*ABOUT THIS TASK:* Pull out every line with the word "place" from the entries below.

*MATERIAL SHOWN:*
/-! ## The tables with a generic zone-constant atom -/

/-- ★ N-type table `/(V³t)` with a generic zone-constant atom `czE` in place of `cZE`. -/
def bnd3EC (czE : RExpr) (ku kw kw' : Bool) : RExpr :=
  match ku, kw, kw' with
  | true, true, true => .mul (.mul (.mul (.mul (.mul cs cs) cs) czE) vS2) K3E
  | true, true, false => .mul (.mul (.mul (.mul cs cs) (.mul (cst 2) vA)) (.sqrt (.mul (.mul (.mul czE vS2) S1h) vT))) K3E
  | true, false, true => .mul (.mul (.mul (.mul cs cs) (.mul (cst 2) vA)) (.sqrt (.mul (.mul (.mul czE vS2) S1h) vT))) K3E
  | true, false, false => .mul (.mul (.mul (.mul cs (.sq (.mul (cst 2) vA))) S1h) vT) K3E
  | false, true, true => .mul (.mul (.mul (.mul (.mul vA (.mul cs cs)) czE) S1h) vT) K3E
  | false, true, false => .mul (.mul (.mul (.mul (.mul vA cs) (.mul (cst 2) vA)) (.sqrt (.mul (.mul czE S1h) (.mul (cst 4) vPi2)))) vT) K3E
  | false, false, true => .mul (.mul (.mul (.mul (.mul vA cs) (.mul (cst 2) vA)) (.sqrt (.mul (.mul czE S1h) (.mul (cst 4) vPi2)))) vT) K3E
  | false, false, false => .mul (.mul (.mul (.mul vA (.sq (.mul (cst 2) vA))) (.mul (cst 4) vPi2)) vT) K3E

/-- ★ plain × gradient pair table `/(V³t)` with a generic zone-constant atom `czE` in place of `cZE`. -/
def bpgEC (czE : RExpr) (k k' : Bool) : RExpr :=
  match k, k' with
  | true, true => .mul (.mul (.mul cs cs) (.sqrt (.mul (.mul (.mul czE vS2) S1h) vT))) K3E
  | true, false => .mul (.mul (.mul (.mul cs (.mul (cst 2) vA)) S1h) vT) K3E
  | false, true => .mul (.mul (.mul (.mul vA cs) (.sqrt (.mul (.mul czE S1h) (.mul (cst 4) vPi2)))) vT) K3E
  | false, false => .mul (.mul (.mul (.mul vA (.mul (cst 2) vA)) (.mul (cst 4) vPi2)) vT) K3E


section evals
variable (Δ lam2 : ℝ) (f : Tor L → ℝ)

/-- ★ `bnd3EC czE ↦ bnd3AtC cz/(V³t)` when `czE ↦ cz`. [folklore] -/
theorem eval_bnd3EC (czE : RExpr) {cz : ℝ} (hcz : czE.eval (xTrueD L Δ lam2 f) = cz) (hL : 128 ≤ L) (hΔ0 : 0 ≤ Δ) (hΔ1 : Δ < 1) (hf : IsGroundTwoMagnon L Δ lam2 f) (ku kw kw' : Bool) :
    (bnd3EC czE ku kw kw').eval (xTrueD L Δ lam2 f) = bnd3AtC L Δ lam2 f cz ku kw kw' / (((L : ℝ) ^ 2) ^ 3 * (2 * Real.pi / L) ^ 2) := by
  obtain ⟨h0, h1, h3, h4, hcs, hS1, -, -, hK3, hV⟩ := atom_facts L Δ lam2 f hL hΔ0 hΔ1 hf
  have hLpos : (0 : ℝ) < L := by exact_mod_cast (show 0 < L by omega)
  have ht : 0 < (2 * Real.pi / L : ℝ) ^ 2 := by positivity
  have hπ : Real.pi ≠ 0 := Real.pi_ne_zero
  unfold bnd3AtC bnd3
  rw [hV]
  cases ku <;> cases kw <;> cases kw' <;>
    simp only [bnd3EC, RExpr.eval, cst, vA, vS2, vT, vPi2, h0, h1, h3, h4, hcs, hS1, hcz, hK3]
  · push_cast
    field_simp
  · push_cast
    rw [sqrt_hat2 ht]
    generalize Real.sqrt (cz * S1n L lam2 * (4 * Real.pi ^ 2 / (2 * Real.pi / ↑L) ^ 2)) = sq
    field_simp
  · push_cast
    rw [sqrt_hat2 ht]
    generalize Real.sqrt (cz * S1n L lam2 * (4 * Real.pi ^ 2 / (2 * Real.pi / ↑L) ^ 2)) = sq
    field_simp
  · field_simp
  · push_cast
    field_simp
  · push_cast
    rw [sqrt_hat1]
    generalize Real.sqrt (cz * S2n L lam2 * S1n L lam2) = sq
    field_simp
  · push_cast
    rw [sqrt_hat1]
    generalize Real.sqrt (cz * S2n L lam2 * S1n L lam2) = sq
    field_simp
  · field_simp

==

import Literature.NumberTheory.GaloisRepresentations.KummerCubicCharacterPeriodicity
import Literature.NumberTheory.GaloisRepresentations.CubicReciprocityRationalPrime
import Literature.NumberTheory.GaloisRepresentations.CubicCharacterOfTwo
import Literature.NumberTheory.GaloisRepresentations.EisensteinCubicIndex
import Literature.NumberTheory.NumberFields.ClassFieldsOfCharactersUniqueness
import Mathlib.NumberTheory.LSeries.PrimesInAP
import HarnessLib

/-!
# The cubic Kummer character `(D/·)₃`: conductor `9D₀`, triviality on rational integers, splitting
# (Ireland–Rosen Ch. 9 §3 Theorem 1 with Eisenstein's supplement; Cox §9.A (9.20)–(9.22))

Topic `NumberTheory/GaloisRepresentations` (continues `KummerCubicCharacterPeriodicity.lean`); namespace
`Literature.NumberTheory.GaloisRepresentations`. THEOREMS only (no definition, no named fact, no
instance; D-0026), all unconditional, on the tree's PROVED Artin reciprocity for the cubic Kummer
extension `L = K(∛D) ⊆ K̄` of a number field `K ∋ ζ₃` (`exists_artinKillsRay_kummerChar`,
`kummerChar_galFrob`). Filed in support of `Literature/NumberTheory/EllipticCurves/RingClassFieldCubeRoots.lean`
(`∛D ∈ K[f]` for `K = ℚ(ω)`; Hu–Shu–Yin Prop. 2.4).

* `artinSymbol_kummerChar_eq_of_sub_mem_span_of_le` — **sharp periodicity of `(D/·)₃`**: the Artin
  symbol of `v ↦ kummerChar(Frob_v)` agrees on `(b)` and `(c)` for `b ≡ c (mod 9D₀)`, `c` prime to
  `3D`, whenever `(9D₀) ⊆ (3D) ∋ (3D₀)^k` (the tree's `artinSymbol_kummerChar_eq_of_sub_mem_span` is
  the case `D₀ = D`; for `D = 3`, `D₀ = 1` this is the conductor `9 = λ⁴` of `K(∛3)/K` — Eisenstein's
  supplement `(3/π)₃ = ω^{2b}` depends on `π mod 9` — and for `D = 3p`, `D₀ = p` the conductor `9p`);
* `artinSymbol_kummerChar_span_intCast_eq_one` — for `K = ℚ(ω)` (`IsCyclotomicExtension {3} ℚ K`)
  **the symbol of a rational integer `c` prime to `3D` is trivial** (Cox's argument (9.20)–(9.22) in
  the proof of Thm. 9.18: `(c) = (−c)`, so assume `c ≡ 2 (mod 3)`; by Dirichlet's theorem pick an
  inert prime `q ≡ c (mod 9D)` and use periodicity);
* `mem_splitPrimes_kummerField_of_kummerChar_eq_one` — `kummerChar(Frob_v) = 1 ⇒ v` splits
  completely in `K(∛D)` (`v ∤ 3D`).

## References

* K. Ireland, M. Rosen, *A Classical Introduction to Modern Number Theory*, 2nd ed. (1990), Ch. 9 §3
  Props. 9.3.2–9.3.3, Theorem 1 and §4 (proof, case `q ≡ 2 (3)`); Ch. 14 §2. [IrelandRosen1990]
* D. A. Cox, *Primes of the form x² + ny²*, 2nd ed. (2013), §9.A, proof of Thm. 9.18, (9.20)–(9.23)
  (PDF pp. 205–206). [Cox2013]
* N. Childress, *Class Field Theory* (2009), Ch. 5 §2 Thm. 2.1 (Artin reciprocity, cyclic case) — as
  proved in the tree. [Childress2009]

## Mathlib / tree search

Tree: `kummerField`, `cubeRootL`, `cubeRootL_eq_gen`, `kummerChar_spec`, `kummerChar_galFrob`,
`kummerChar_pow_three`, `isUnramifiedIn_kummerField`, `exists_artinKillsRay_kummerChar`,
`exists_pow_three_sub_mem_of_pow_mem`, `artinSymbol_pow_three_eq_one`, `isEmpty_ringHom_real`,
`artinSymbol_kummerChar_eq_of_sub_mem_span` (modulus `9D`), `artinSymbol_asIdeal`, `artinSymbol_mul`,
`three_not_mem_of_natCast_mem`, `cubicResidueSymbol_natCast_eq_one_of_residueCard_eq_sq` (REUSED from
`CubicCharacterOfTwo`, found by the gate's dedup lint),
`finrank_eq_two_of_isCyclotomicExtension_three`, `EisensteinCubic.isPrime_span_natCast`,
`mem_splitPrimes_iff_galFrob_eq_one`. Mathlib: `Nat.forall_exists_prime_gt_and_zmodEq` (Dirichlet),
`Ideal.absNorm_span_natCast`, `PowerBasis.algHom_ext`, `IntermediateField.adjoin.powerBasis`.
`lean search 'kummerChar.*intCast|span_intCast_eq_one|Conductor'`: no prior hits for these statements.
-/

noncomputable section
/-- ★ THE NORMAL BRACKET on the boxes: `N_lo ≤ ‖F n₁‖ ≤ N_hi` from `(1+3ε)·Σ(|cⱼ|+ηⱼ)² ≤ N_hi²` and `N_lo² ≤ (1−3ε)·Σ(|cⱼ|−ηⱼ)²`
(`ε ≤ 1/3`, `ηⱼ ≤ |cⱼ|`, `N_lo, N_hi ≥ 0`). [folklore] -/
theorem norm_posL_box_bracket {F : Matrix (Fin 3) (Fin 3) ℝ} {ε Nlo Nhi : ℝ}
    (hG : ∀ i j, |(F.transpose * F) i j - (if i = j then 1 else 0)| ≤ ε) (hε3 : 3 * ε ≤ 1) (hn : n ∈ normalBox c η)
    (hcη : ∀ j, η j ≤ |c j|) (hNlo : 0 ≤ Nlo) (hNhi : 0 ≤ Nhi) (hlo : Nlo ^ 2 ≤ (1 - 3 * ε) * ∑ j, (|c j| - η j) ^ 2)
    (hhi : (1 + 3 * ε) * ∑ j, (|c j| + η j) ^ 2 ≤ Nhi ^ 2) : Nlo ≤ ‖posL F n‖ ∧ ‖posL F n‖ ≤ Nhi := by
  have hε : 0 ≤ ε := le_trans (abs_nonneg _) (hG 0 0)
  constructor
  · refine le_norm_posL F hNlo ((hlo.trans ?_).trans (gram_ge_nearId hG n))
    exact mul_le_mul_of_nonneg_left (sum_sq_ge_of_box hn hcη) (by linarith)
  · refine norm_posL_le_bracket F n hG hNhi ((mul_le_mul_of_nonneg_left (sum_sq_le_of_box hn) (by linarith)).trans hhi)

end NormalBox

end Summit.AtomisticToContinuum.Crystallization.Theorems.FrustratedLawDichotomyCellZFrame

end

*YOUR SOLUTION:*
/-- ★ N-type table `/(V³t)` with a generic zone-constant atom `czE` in place of `cZE`. -/
/-- ★ plain × gradient pair table `/(V³t)` with a generic zone-constant atom `czE` in place of `cZE`. -/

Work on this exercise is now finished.